[Start of Attachment]
/-- **Area formula for `C¹` maps given by `fderiv`**: if `F` is `C¹` on the open set `U`
(`ContDiffOn ℝ 1`), injective on `U`, with injective differentials `fderiv ℝ F x`, then
`μHE[n] (F '' S) = ∫⁻ x in S, normDet (fderiv ℝ F x)` for measurable `S ⊆ U`.
[cite: Federer1969, 3.2.3] -/
theorem euclideanHausdorffMeasure_image_eq_lintegral_normDet_fderiv (hU : IsOpen U)
    (hF : ContDiffOn ℝ 1 F U) (hinj : InjOn F U) (himm : ∀ x ∈ U, Injective (fderiv ℝ F x))
    {S : Set P} (hS : MeasurableSet S) (hSU : S ⊆ U) :
    μHE[finrank ℝ P] (F '' S) = ∫⁻ x in S, ENNReal.ofReal ((fderiv ℝ F x : P →ₗ[ℝ] V).normDet) :=
  euclideanHausdorffMeasure_image_eq_lintegral_normDet hU
    (fun _ hx => ((hF.differentiableOn one_ne_zero).differentiableAt (hU.mem_nhds hx)).hasFDerivAt)
    (hF.continuousOn_fderiv_of_isOpen hU le_rfl) hinj himm hS hSU

end NormDet

end Literature.Geometry.GeometricMeasureTheory

end
/-- **A1 ∩ semistable — ANY semistable Locus pair (723 144 ‖ 28 657): `BSD(E,p)` from published +
cited facts (incl. `h32`) and (2.4)∃♭ AT THE PAIR — nothing per pair, no value clause, no `R₀`.**
Gen 24's `P2.bsdp_of_locus_of_imcDivIntFrame` with H∃♭ from the split. CONDITIONAL on (2.4)∃♭; nothing
booked. [cite: Castella2018Erratum, (2.4), Thm. 1.1 (pp. 1, 4)] [cite: Castella2018, Thms. 3.1–3.2, §5]
[cite: Skinner2016PacificMC, Thm. C (§1)] [cite: McCallumLMS1991, §1 Theorem (Kolyvagin), p. 296] -/
theorem P2.bsdp_of_locus_of_imcDivSomeFrame_of_semistable
    (hGZ : ∀ (N : ℕ) [NeZero N] (W : WeierstrassCurve ℚ) (K : Type) [Field K] [NumberField K],
      gross_zagier N W K)
    (hKo : ∀ (N : ℕ) [NeZero N] (W : WeierstrassCurve ℚ) (K : Type) [Field K] [NumberField K],
      kolyvagin N W K)
    (hB : ∀ (N : ℕ) [NeZero N] (W : WeierstrassCurve ℚ) (K : Type) [Field K] [NumberField K],
      Kolyvagin1990_padicValNat_card_sha_le N W K)
    (hSk : Skinner2016.thmC_padicValRat_bsd_rank_zero) (hWu : sha_dvd_analyticSha)
    (hGZK : rank_eq_analyticRank_of_analyticRank_le_one) (hnf : exists_isNewformOf)
    (hHL : HoffsteinLuo1997_exists_twist_L_one_ne_zero) (hMaz : mazur_not_dvd_maninConstant_of_odd)
    (hPT : ∀ (K : Type) [Field K] [NumberField K], poitouTate_sum_localTatePairing_eq_zero K)
    (hEP : ∀ (K : Type) [Field K] [NumberField K] (v : HeightOneSpectrum (𝓞 K)),
      localEulerPoincareCharacteristic (v.adicCompletion K))
    (h32 : thm32_exists_isBDPLFunction_valueAtOne) (hss : Semistable W)
    (hD : P2.IMCDivSomeFrameOnTree W p)
    (hX : ClassX11b W p) (hp5 : 5 ≤ p) (hram : Ram W p) (htam : ¬ p ∣ W.tamagawaProduct) :
    BSDp W p :=
  P2.bsdp_of_locus_of_imcDivIntFrame hGZ hKo hB hSk hWu hGZK hnf hHL hMaz hPT hEP
    (P2.imcDivIntFrameOnTree_of_imcDivSomeFrame_of_semistable h32 hss hD) hX hp5 hram htam
import Summits.CriticalPhenomena.PercolationContinuityZ3.Theorems.PercNearOneGluingNoHeavyLowerTailMajorityGluingZFourteenEightP37
import Summits.CriticalPhenomena.PercolationContinuityZ3.Theorems.PercNearOneGluingNoHeavyLowerTailMajorityGluingZFourteenEightP38
import Summits.CriticalPhenomena.PercolationContinuityZ3.Theorems.PercNearOneGluingNoHeavyLowerTailMajorityGluingZFourteenEightP39
import Summits.CriticalPhenomena.PercolationContinuityZ3.Theorems.PercNearOneGluingNoHeavyLowerTailMajorityGluingZFourteenEightP40
import Summits.CriticalPhenomena.PercolationContinuityZ3.Theorems.PercNearOneGluingNoHeavyLowerTailMajorityGluingZFourteenEightP41
import Summits.CriticalPhenomena.PercolationContinuityZ3.Theorems.PercNearOneGluingNoHeavyLowerTailMajorityGluingZFourteenEightP42
import Summits.CriticalPhenomena.PercolationContinuityZ3.Theorems.PercNearOneGluingNoHeavyLowerTailMajorityGluingZFourteenEightP43
import Summits.CriticalPhenomena.PercolationContinuityZ3.Theorems.PercNearOneGluingNoHeavyLowerTailMajorityGluingZFourteenEightP44
import Summits.CriticalPhenomena.PercolationContinuityZ3.Theorems.PercNearOneGluingNoHeavyLowerTailMajorityGluingZFourteenEightP45
import Summits.CriticalPhenomena.PercolationContinuityZ3.Theorems.PercNearOneGluingNoHeavyLowerTailMajorityGluingZFourteenEightP46
import Summits.CriticalPhenomena.PercolationContinuityZ3.Theorems.PercNearOneGluingNoHeavyLowerTailMajorityGluingZFourteenEightP47
import Summits.CriticalPhenomena.PercolationContinuityZ3.Theorems.PercNearOneGluingNoHeavyLowerTailMajorityGluingZFourteenEightP48
import Summits.CriticalPhenomena.PercolationContinuityZ3.Theorems.PercNearOneGluingNoHeavyLowerTailMajorityGluingZFourteenEightHG4C1
import Summits.CriticalPhenomena.PercolationContinuityZ3.Theorems.PercNearOneGluingNoHeavyLowerTailMajorityGluingZFourteenEightHG4C2
import Summits.CriticalPhenomena.PercolationContinuityZ3.Theorems.PercNearOneGluingNoHeavyLowerTailMajorityGluingZFourteenEightHG4C3
import Summits.CriticalPhenomena.PercolationContinuityZ3.Theorems.PercNearOneGluingNoHeavyLowerTailMajorityGluingZFourteenEightHG4C4
import Summits.CriticalPhenomena.PercolationContinuityZ3.Theorems.PercNearOneGluingNoHeavyLowerTailMajorityGluingZFourteenEightHG4C5
import Summits.CriticalPhenomena.PercolationContinuityZ3.Theorems.PercNearOneGluingNoHeavyLowerTailMajorityGluingZFourteenEightHG4C6
import Summits.CriticalPhenomena.PercolationContinuityZ3.Theorems.PercNearOneGluingNoHeavyLowerTailMajorityGluingZRangeAM
import HarnessLib

/-!
# Group 4 of 7 of the `(14,8)` certificate at `c = 3/2`: its aggregate-merge tree IS the concatenation of its 6 key-range chunks (lane prim-rate, constants-miner 1, gen 39; cert/mkhier.py)

Support file for the closed crux `NoHeavyLowerTail` (stmt-CriticalPhenomena-4575), majority-gluing line.  The 12 parts P37, P38, P39, P40, P41, P42, P43, P44, P45, P46, P47, P48 (kit j310356) carry verified
type-space digests `…D`; `fourteenEightT2G4T` is their binary tree of aggregated merges (`am`, …MajorityGluingZRangeAM, depth 4); the kernel verifies `fourteenEightT2G4T = [chunks].flatten`
(`fourteenEightT2G4_eq`), and `fourteenEightT2G4_val` identifies the value of the group's digests with the value of its chunks (`evalC_am`).  No sorries. [cite: VandenbergKahn2001, Thm 1.2 (p. 123)]
-/

namespace Summit.CriticalPhenomena.PercolationContinuityZ3.Theorems

namespace HubOnly
namespace QCert

/-- The aggregate-merge tree of group 4. -/
def fourteenEightT2G4T : List (ℕ × ℤ) :=
  am (am (am (am (fourteenEightTP37D) (fourteenEightTP38D)) (am (fourteenEightTP39D) (fourteenEightTP40D))) (am (am (fourteenEightTP41D) (fourteenEightTP42D)) (am (fourteenEightTP43D) (fourteenEightTP44D)))) (am (am (fourteenEightTP45D) (fourteenEightTP46D)) (am (fourteenEightTP47D) (fourteenEightTP48D)))

set_option maxRecDepth 8192 in
set_option maxHeartbeats 0 in
/-- **The tree of group 4 equals the concatenation of its key-range chunks** (kernel evaluation). -/
theorem fourteenEightT2G4_eq : fourteenEightT2G4T = [fourteenEightT2G4C1, fourteenEightT2G4C2, fourteenEightT2G4C3, fourteenEightT2G4C4, fourteenEightT2G4C5, fourteenEightT2G4C6].flatten := by
  decide +kernel

/-- The tree's value is the value of the group's digests. -/
theorem fourteenEightT2G4_treeVal (val : ℕ → ℝ) : evalC val fourteenEightT2G4T = evalC val [fourteenEightTP37D, fourteenEightTP38D, fourteenEightTP39D, fourteenEightTP40D, fourteenEightTP41D, fourteenEightTP42D, fourteenEightTP43D, fourteenEightTP44D, fourteenEightTP45D, fourteenEightTP46D, fourteenEightTP47D, fourteenEightTP48D].flatten := by
  simp only [fourteenEightT2G4T, evalC_am, List.flatten_cons, List.flatten_nil, evalC_append, evalC_nil', add_assoc, add_zero]

/-- **The value of group 4's digests is the value of its chunks.** -/
theorem fourteenEightT2G4_val (val : ℕ → ℝ) : evalC val [fourteenEightTP37D, fourteenEightTP38D, fourteenEightTP39D, fourteenEightTP40D, fourteenEightTP41D, fourteenEightTP42D, fourteenEightTP43D, fourteenEightTP44D, fourteenEightTP45D, fourteenEightTP46D, fourteenEightTP47D, fourteenEightTP48D].flatten = evalC val [fourteenEightT2G4C1, fourteenEightT2G4C2, fourteenEightT2G4C3, fourteenEightT2G4C4, fourteenEightT2G4C5, fourteenEightT2G4C6].flatten := by
  rw [← fourteenEightT2G4_treeVal val, fourteenEightT2G4_eq]

end QCert
end HubOnly

end Summit.CriticalPhenomena.PercolationContinuityZ3.Theorems
import Mathlib
import Summits.Ventures.PercRepro2.MixChordCoincidence

/-!
# The crux modulo (HALF-CHORD) on the coincidence root edges and (MIX-CHORD) on the rest
(blind cell PercRepro2, night-1 g19; proofs/NIGHT1-G19.md §3′)

`CoincidenceClass`: a root edge with one end in a weight-`1` root cluster and `o` or `b` in the
weight-`1` cluster of the other end (there `Gc (p[e ↦ 1]) = 0`, `MixChordCoincidence.lean`).
**`HCov_all_of_halfChord_of_rest`**: the crux `CovForm.HCov_all` follows from (HALF-CHORD)
`Gloc p ≥ (1 − p_e) Gloc (p[e ↦ 0])` along every coincidence root edge together with (MIX-CHORD)
along every root edge of neither the closed nor the coincidence class — the root edges whose far
end carries none of `o`, `b`, `a₃` in its weight-`1` cluster.

Own code; standard axioms.
-/

namespace Summit.Ventures.PercRepro2

open UnionCluster CovForm

namespace Mix

open scoped Classical

section Narrowed

variable {V : Type*} {E : Type*} [Fintype E] [DecidableEq E] [Fintype V] [DecidableEq V]
  {R : Type*} [Field R] [LinearOrder R] [IsStrictOrderedRing R]

variable (p : E → R) (ends : E → Sym2 V) (o a₁ a₂ b : V) (e : E)

/-- A root edge of the coincidence class: one end in a weight-`1` root cluster, `o` or `b` in the
weight-`1` cluster of the other end. -/
def CoincidenceClass : Prop :=
  ∃ x y, ends e = s(x, y) ∧
    (x ∈ cluster ends (Chord.oneConfig p) a₁ ∨ x ∈ cluster ends (Chord.oneConfig p) a₂) ∧
    (o ∈ cluster ends (Chord.oneConfig p) y ∨ b ∈ cluster ends (Chord.oneConfig p) y)

/-- **(MIX-CHORD) at `p` from the half-chord along the coincidence root edges and the mixed chord
along the root edges of neither the closed nor the coincidence class.** -/
theorem mixChord_of_halfChord_of_rest {p : E → R} {ends : E → Sym2 V} {o a₁ a₂ a₃ b : V}
    (hp : IsProbVec p)
    (hhalf : ∀ e ∈ Chord.rootEdges p ends a₁ a₂, CoincidenceClass p ends o a₁ a₂ b e →
      HalfChord p ends o a₁ a₂ a₃ b e)
    (hrest : ∀ e ∈ Chord.rootEdges p ends a₁ a₂, ¬ ClosedClass p ends a₁ a₂ a₃ e →
      ¬ CoincidenceClass p ends o a₁ a₂ b e →
      p e * Gc (Function.update p e 1) ends o a₁ a₂ a₃ b +
        (1 - p e) * (shrink p ends a₁ a₂ a₃ e * Gc (Function.update p e 0) ends o a₁ a₂ a₃ b) ≤
          Gc p ends o a₁ a₂ a₃ b) :
    MixChord p ends o a₁ a₂ a₃ b := by
  refine mixChord_of_remaining hp fun e he hc => ?_
  by_cases hco : CoincidenceClass p ends o a₁ a₂ b e
  · obtain ⟨x, y, hxy, hx | hx, hm⟩ := hco
    · exact mixChord_of_halfChord_of_coincidence p ends o a₂ a₃ b hx hxy hm (hhalf e he ⟨x, y, hxy, Or.inl hx, hm⟩)
    · exact mixChord_of_halfChord_of_coincidence₂ p ends o a₂ a₃ b hx hxy hm (hhalf e he ⟨x, y, hxy, Or.inr hx, hm⟩)
  · exact hrest e he hc hco

end Narrowed

section NarrowedAll

variable (R : Type*) [Field R] [LinearOrder R] [IsStrictOrderedRing R]

/-- (HALF-CHORD) along every coincidence root edge, over all instances. -/
def HalfChordCoincidence_all : Prop :=
  ∀ (V E : Type) [Fintype V] [DecidableEq V] [Fintype E] [DecidableEq E]
    (ends : E → Sym2 V) (p : E → R), IsProbVec p →
    ∀ o a₁ a₂ a₃ b : V, a₁ ≠ a₂ → a₁ ≠ a₃ → a₂ ≠ a₃ → o ≠ a₁ → o ≠ a₂ → o ≠ a₃ → o ≠ b →
      b ≠ a₁ → b ≠ a₂ → b ≠ a₃ →
      ∀ e ∈ Chord.rootEdges p ends a₁ a₂, CoincidenceClass p ends o a₁ a₂ b e →
        HalfChord p ends o a₁ a₂ a₃ b e

/-- (MIX-CHORD) along every root edge of neither the closed nor the coincidence class (the far end
carries none of `o`, `b`, `a₃` in its weight-`1` cluster), over all instances. -/
def MixChordRest_all : Prop :=
  ∀ (V E : Type) [Fintype V] [DecidableEq V] [Fintype E] [DecidableEq E]
    (ends : E → Sym2 V) (p : E → R), IsProbVec p →
    ∀ o a₁ a₂ a₃ b : V, a₁ ≠ a₂ → a₁ ≠ a₃ → a₂ ≠ a₃ → o ≠ a₁ → o ≠ a₂ → o ≠ a₃ → o ≠ b →
      b ≠ a₁ → b ≠ a₂ → b ≠ a₃ →
      ∀ e ∈ Chord.rootEdges p ends a₁ a₂, ¬ ClosedClass p ends a₁ a₂ a₃ e →
        ¬ CoincidenceClass p ends o a₁ a₂ b e →
        p e * Gc (Function.update p e 1) ends o a₁ a₂ a₃ b +
          (1 - p e) * (shrink p ends a₁ a₂ a₃ e * Gc (Function.update p e 0) ends o a₁ a₂ a₃ b) ≤
            Gc p ends o a₁ a₂ a₃ b

/-- **The crux from (HALF-CHORD) on the coincidence root edges and (MIX-CHORD) on the rest.** -/
theorem HCov_all_of_halfChord_of_rest (h₁ : HalfChordCoincidence_all R) (h₂ : MixChordRest_all R) :
    HCov_all R :=
  HCov_all_of_mixChord_all R fun V E _ _ _ _ ends p hp o a₁ a₂ a₃ b h12 h13 h23 ho1 ho2 ho3 hob
    hb1 hb2 hb3 =>
      mixChord_of_halfChord_of_rest hp
        (h₁ V E ends p hp o a₁ a₂ a₃ b h12 h13 h23 ho1 ho2 ho3 hob hb1 hb2 hb3)
        (h₂ V E ends p hp o a₁ a₂ a₃ b h12 h13 h23 ho1 ho2 ho3 hob hb1 hb2 hb3)

end NarrowedAll

end Mix

end Summit.Ventures.PercRepro2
[End of Attachment]
WHAT YOU HAVE TO DO:
After checking the entries, state how many lines contain "weight", and write nothing but the number.

FINISHED EXERCISE:
6